A board with good social architecture stops short at the cosy club unwilling to challenge (too much sociability) and at the group excessively focused on goals and oppressive measures (too much solidarity). 

Effective boards should offer good oversight and strategic direction for the long-term benefit of organisations. But that’s hard, too. In 2016, McKinsey surveyed 1,119 board directors representing varied roles, regions, industries and company sizes. It showed that 52% of directors would like more time dedicated to strategy. It also revealed that ‘ineffective-board directors’ reported a low level of trust.

Professor Goffee says trust is a complex concept. “Effective boards have high levels of sociable trust, in other words, ‘I like you, I trust you’, and high levels of solidarity trust, ‘I trust you because you deliver’. They are two different things. Boards typically need both.” 

Trust is fragile, it can’t be faked. It allows for straight talking and cutting to the chase – useful tools for meetings that happen six times a year for a few hours. Trust is also driven by corporate culture.

Boards can help shape guiding organisational values (“This is the way we do things around here”) as well as day-to-day behaviours (“This is my assumption of normal”). High sociability can create higher levels of enjoyment and creativity. On the downside it can encourage indulgence and the formation of cliques. High solidarity can bring focus to tasks and fast response in times of crisis, but can also spark turf battles.

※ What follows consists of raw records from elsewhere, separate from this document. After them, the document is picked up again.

/-!
# Uniqueness of the driving function of a curve class: discharge of `driving_unique`

Proof-only file. It discharges the named fact
`Literature.Probability.RandomPlanarGeometry.IsLoewnerDescribed.driving_unique` of
`LoewnerDescription.lean`: if a curve class `c` in the Dobrushin domain `(D; a, b)` is described
by the Loewner evolution (through a chordal uniformizing map `φ : ℍ → D`) with the continuous
driving functions `W` and `W'`, then `W = W'` (G. F. Lawler, *Conformally Invariant Processes in
the Plane*, AMS (2005), §4.1: an increasing family of hulls determines its Loewner transform;
Thm. 4.6: `g_t` is the unique conformal transformation of `H_t` onto `ℍ` with `g_t(z) - z → 0`,
`g_t(z) = z + 2t/z + O(|z|⁻²)`).

The printed argument, and the one formalised here:

1. *Curves modulo reparametrisation determine their initial segments*
   (`Curve.exists_image_Iic_eq_of_dist_eq_zero`): two parametrised curves at reparametrisation
   distance `0` (Aizenman–Burchard metric, `Curve.lean`) have the same family of
   initial-segment traces `{γ[0, s]}`: reparametrisations `ψₙ` with `‖γ - γ' ∘ ψₙ‖ < 1/(n+1)`
   and a subsequential limit `s₂` of `ψₙ s` give `γ[0, s] = γ'[0, s₂]`.
2. *Pull-back to `ℍ`*: the boundary extension of `φ` is injective on the closed half-plane and
   does not take the value `b` there (Carathéodory, Pommerenke (1992), Thm. 2.6, the tree's
   `JordanDomain.exists_continuousOn_extension_holds`; `MarkedDomain.boundaryExtension_ne_pt_one`),
   so the two generating curves have the same family of initial segments, hence
   (`Loewner.IsGeneratedByCurve.hull_eq`) the two chains have the same family of hulls:
   `∀ t, ∃ t', K_t = K'_{t'}`.
3. *Half-plane capacity fixes the time* (`Loewner.eq_of_hull_eq`): `hcap K_t = 2t` (the tree's
   `Loewner.hcap_hull_eq`, Lawler Thm. 4.6 / eq. (4.6)), and the half-plane capacity of a hull
   does not depend on the hydrodynamically normalised map used to compute it
   (`IsHydrodynamicMap.hcap_eq_hcap`, from the additivity `hcap(φ₂ ∘ φ₁⁻¹) = hcap φ₂ - hcap φ₁`
   and `hcap ≥ 0`, Lawler (3.8)/(3.10)); so `K_t = K'_{t'}` forces `t = t'`.
4. *The hulls determine the driving function* (`Loewner.driving_eq_of_hull_eq`, Lawler §4.1,
   p. 96: "`{K_t}` is right continuous at `t` with limit `U_t` if `⋂_δ cl K_{t,t+δ}` is the
   single point `U_t`"): equal hulls give equal maps `g_t` (uniqueness in Thm. 4.6, via the
   rigidity theorem `Complex.eqOn_id_of_tendsto_sub_self`), hence equal shifted hulls
   `K_{s,s+u} = g_s(K_{s+u} ∖ K_s)` (Rem. 4.9, the tree's `Loewner.mem_hull_iff_map_mem_hull`),
   which are nonempty (`Loewner.hull_nonempty`) and shrink to `W s`, resp. `W' s`, as `u ↓ 0`
   (Lemma 4.13, `Loewner.norm_sub_lt_of_mem_hull`); so `W s = W' s`.

## References

* G. F. Lawler, *Conformally Invariant Processes in the Plane*, AMS (2005), §3.4 ((3.8)–(3.10)),
  §4.1 (Thm. 4.6, Rem. 4.9, Lemma 4.13, p. 96 "Loewner transform", "continuously increasing
  hulls"). [Lawler2005]
* Ch. Pommerenke, *Boundary Behaviour of Conformal Maps*, Springer (1992), Thm. 2.6.
* M. Aizenman, A. Burchard, Duke Math. J. 99 (1999), §2.1 (curves modulo reparametrisation).
-/

noncomputable section

open Set Filter Topology Metric Bornology
open UpperHalfPlane (upperHalfPlaneSet isOpen_upperHalfPlaneSet)
open scoped NNReal unitInterval

namespace Literature.Probability.RandomPlanarGeometry

/-! ### 1. Curves at reparametrisation distance zero have the same initial segments -/

namespace Curve

variable {E : Type*} [MetricSpace E]
/-!
# `BalabanUV.Beta.GAN24.CurrentSymTowerOfTables` — binder row G-an2-4 ∕ (CONV-C), TRANSFER-III, the TABLE-GENERIC twin of this lineage's F5 (A)-tower `CurrentSymSectorSplit` §3–§4 + `CurrentSymTower`
# §1–§2 (g69∕g70): **FOR THE SLOTTED STEP FAMILIES `SrecOf d Lc V H G` AND `SpureRecOf d Lc V H G` — ANY border table `V` with (LV) and ONE displayed V-letter (the slot↔leg-symmetrised
# two-datum contraction of `V` vanishes for exit-face-supported single-coordinate data), ANY Hessian table `H` with (LH), ANY resolvent family `G` with (DG)(SG) and the Ward response letters
# (R-H)(R-M) at every level — EVERY SLOT↔LEG-SYMMETRISED CLASS-WEIGHTED TWO-LEG CURRENT VANISHES AT EVERY LEVEL AND EVERY FREE LEG.**

NOT IN PRINT; OUR BOOKKEEPING ([folklore] `Nat.rec` + `tsum` bookkeeping BY NAME over an2's slot files `RecursiveStencilSlot` (`SrecOf ∕ SrecOf_zero ∕ SrecOf_succ ∕ S0NOf ∕ SpureRecOf ∕
SpureRecOf_zero_level ∕ SpureRecOf_succ ∕ locStencil_SrecOf`), `ValueJetGeneric.locStencil_e3OfK`, this lineage's g69∕g70 `CurrentSymSectorSplit.summable_leg_slot_fst ∕ abs_classDatum_le`,
`ExitFaceCurrentSectorSplit.summable_slot_locStencil`, `CurrentSymTower.classCurrent_add_smul_eq`, `WilsonCurrentSym.sym_wilsonA`, an3∕an2's `StepJetData.locStencil_wilsonA`, and this gen's (M1b)
`CubicSectorCurrentSymOfWardLetters.sym_e3OfK_of_wardLetters`, (M3) `LambdaSectorClassSlotOfTables`; G-an2-4 CRUX TEAM (2), leaf prover `b2b-balaban-gan24-formalise-leaf-04`, gen 77).  HONEST FRAMING (cell
contract, verbatim): «discharging `BetaPertH` makes Bałaban's UV stability UNCONDITIONAL — a real constructive-QFT result; it is NOT the continuum limit and NOT the Clay problem.»  HONEST DEPENDENCY
(verbatim): «continuum YM on T⁴ ⇐ BetaPertH ∧ nine spine estimates (0/9 proved); BetaPertH ⇐ (D1) ∧ (D4) ∧ CAP+tail; G-an2-4 gates asym, D1 and NE2/3/4.»

CONVENTION: `P_T[s,h](p,a) := Σ'_q h(q_β)·Σ'_u s(u_ν)·T ν u q p (inl β) a + Σ'_q s(q_ν)·Σ'_u h(u_β)·T β u q p (inl ν) a`, class data `c + dΦ` (bounded `Φ`), face-supported when zero off `{n % Lc = Lc−1}`.

WHAT ([folklore]; generic `d`, `[NeZero Lc]`, all `cE cVH cΛ`; 0 `def`, 0 cited facts, 0 `def … : Prop`, 0 sorry): §1 `exists_locStencil_eSectorOf`; §2 `classCurrent_SrecOf_succ_eq`, `sym_SrecOf_succ_of_sectors` (level
`j+1`: cubic + border sectors; the Λ sector dies by (M3)); §3 `classCurrent_S0NOf_eq`, `sym_S0NOf_of_sectors` (level `0`: Wilson + border); §4 **`sym_SrecOf_all`** (THE SLOTTED (A)-TOWER: every `j`,
all `ν β`, all face-supported class data, every free leg — induction with (M1b)'s step and `sym_wilsonA`); §5 **`sym_SpureRecOf`** (the pure tables, every `j`).  The (III′) instance (an1's record
+ an2's comb resolvents; the letter `hCS` of (G) `CombForcingPairForm` §5) is the sibling file `CurrentSymTowerComb`.  Asserts NO value of Bałaban's tables; discharges NOTHING of (C)sym ∕
(hW, hWall) ∕ (hS, hSall); NEVER «G-an2-4 closed» as (CONV-C); NOT D1, NOT `BetaPertH`, NOT continuum, NOT Clay.  2026-08-25; no existing file touched.
-/

noncomputable section

open Finset
open scoped BigOperators
open Literature.MathematicalPhysics.QuantumFieldTheory
open Literature.MathematicalPhysics.QuantumFieldTheory.Balaban1983to89
open Literature.MathematicalPhysics.QuantumFieldTheory.Balaban1983to89.Beta
open ExpKernelCalculus (Site MKer Decays VertexFamily)
open AffineAveraging (box toSite)
open AveragingContours (blk)
open OneStepResolventKernel (Fib LocStencil KInv)
open OneStepKernelFamily (KInvStep colH)
open StepJetData (wilsonA locStencil_wilsonA)
open BalabanStepJets (lamCoeffOf)
open BalabanStepJetsSucc (lamCoeffK E2 wE wVH wΛ)
open InterLevelTransport (SLam)
open Summit.QuantumFields.BalabanUV.Beta.TameKernelCalculus (trK)
open Summit.QuantumFields.BalabanUV.Beta.BorderedHessian (sgnK)
open Summit.QuantumFields.BalabanUV.Beta.SpineRooted (e3OfK S0NOf SpureRecOf SpureRecOf_zero_level SpureRecOf_succ locStencil_SrecOf locStencil_e3OfK)
open Summit.QuantumFields.BalabanUV.Beta.WardLocusRecursive (SrecOf SrecOf_zero SrecOf_succ)
open Summit.QuantumFields.BalabanUV.Beta.GAN24.ExitFaceCurrentSectorSplit (summable_slot_locStencil)
open Summit.QuantumFields.BalabanUV.Beta.GAN24.CurrentSymSectorSplit (summable_leg_slot_fst abs_classDatum_le)
open Summit.QuantumFields.BalabanUV.Beta.GAN24.CurrentSymTower (classCurrent_add_smul_eq)
open Summit.QuantumFields.BalabanUV.Beta.GAN24.WilsonCurrentSym (sym_wilsonA)
open Summit.QuantumFields.BalabanUV.Beta.GAN24.CubicSectorCurrentSymOfWardLetters (sym_e3OfK_of_wardLetters)
open Summit.QuantumFields.BalabanUV.Beta.GAN24.LambdaSectorClassSlotOfTables (tsum_classSlot_lamSectorK_eq_zero_of_tables tsum_classSlot_lamSectorOf_eq_zero_of_tables
  exists_locStencil_lamSectorK_of_tables exists_locStencil_lamSectorOf_of_tables)

namespace Summit.QuantumFields.BalabanUV.Beta.GAN24.CurrentSymTowerOfTables

variable {d : ℕ} {Lc : ℕ} [NeZero Lc]
variable {V H : Fin (d + 1) → (Fin (d + 1) → ℤ) → MKer (d + 1) (Fib d)} {G : ℕ → MKer (d + 1) (Fib d)}

/-! ## §1 The cubic sector of the slotted family is local -/

/-- [folklore] The cubic sector `e3OfK Lc (G j) (SrecOf … j)` of member `j+1` is a local stencil family under (LV)(LH)(DG) (an2's `locStencil_SrecOf` + `locStencil_e3OfK`). -/
theorem exists_locStencil_eSectorOf (hV : ∀ δ : ℝ, 0 ≤ δ → ∃ C : ℝ, LocStencil V C δ) (hH : ∀ δ : ℝ, 0 ≤ δ → ∃ C : ℝ, VertexFamily H Lc C δ)
    (hG : ∀ j : ℕ, ∃ δ C : ℝ, 0 < δ ∧ 0 ≤ C ∧ Decays (G j) C δ) (cE cVH cΛ : ℝ) (j : ℕ) :
    ∃ C δ : ℝ, 0 < δ ∧ LocStencil (e3OfK Lc (G j) (SrecOf d Lc V H G cE cVH cΛ j)) C δ := by
  have hLc : 1 ≤ Lc := Nat.one_le_iff_ne_zero.mpr (NeZero.ne Lc)
  obtain ⟨Cs, δs, hδs, hS⟩ := locStencil_SrecOf hLc hV hH hG cE cVH cΛ j
  exact locStencil_e3OfK (N := Lc) hLc (hG j) hS hδs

“It’s hard to be friendly and focused at the same time. An NED’s responsibility is both to challenge and support. Support is connected to sociability – being friendly and helpful. Challenge is linked with solidarity – the ability to fully air differences and pull together in the name of action. It’s a delicate dance. But it’s every board member’s responsibility to help to get it right.”

Comments (2)

Stefan V 6 years, 4 months and 2 days ago

I miss the purpose of the board. Who does board member represent? The focus on what board members are supposed to do and how to best achieve that is the subject of many studies. This is also boosted by some well published failures. What I am missing is who they represent? In my view they should represent the shareholders. Sounds logical but it rather difficult with the very spread ownership of most publicly traded companies (institutional investors, hedge funds, activist investors, professional market players, employees, retired employees, ..). Most companies started as a family business. Ownership and operations were one. With the introduction of 'professional' management, this bond diluted. This has never been replaced and board members are sometimes at a loss. You do touch on that in the 'care' section. The simple comment: Serving the best interest of the company, is strongly influenced by the nature of the owner. An employee will have a different opinion than a investor-activist.

bpentreath 6 years, 4 months and 21 days ago

I predict that will start seeing a better process for Board Member fit (in terms of Archetype/Behaviours) in the very near future; and possibly some type of performance assessment/contribution measure for Board Members, to ensure value add.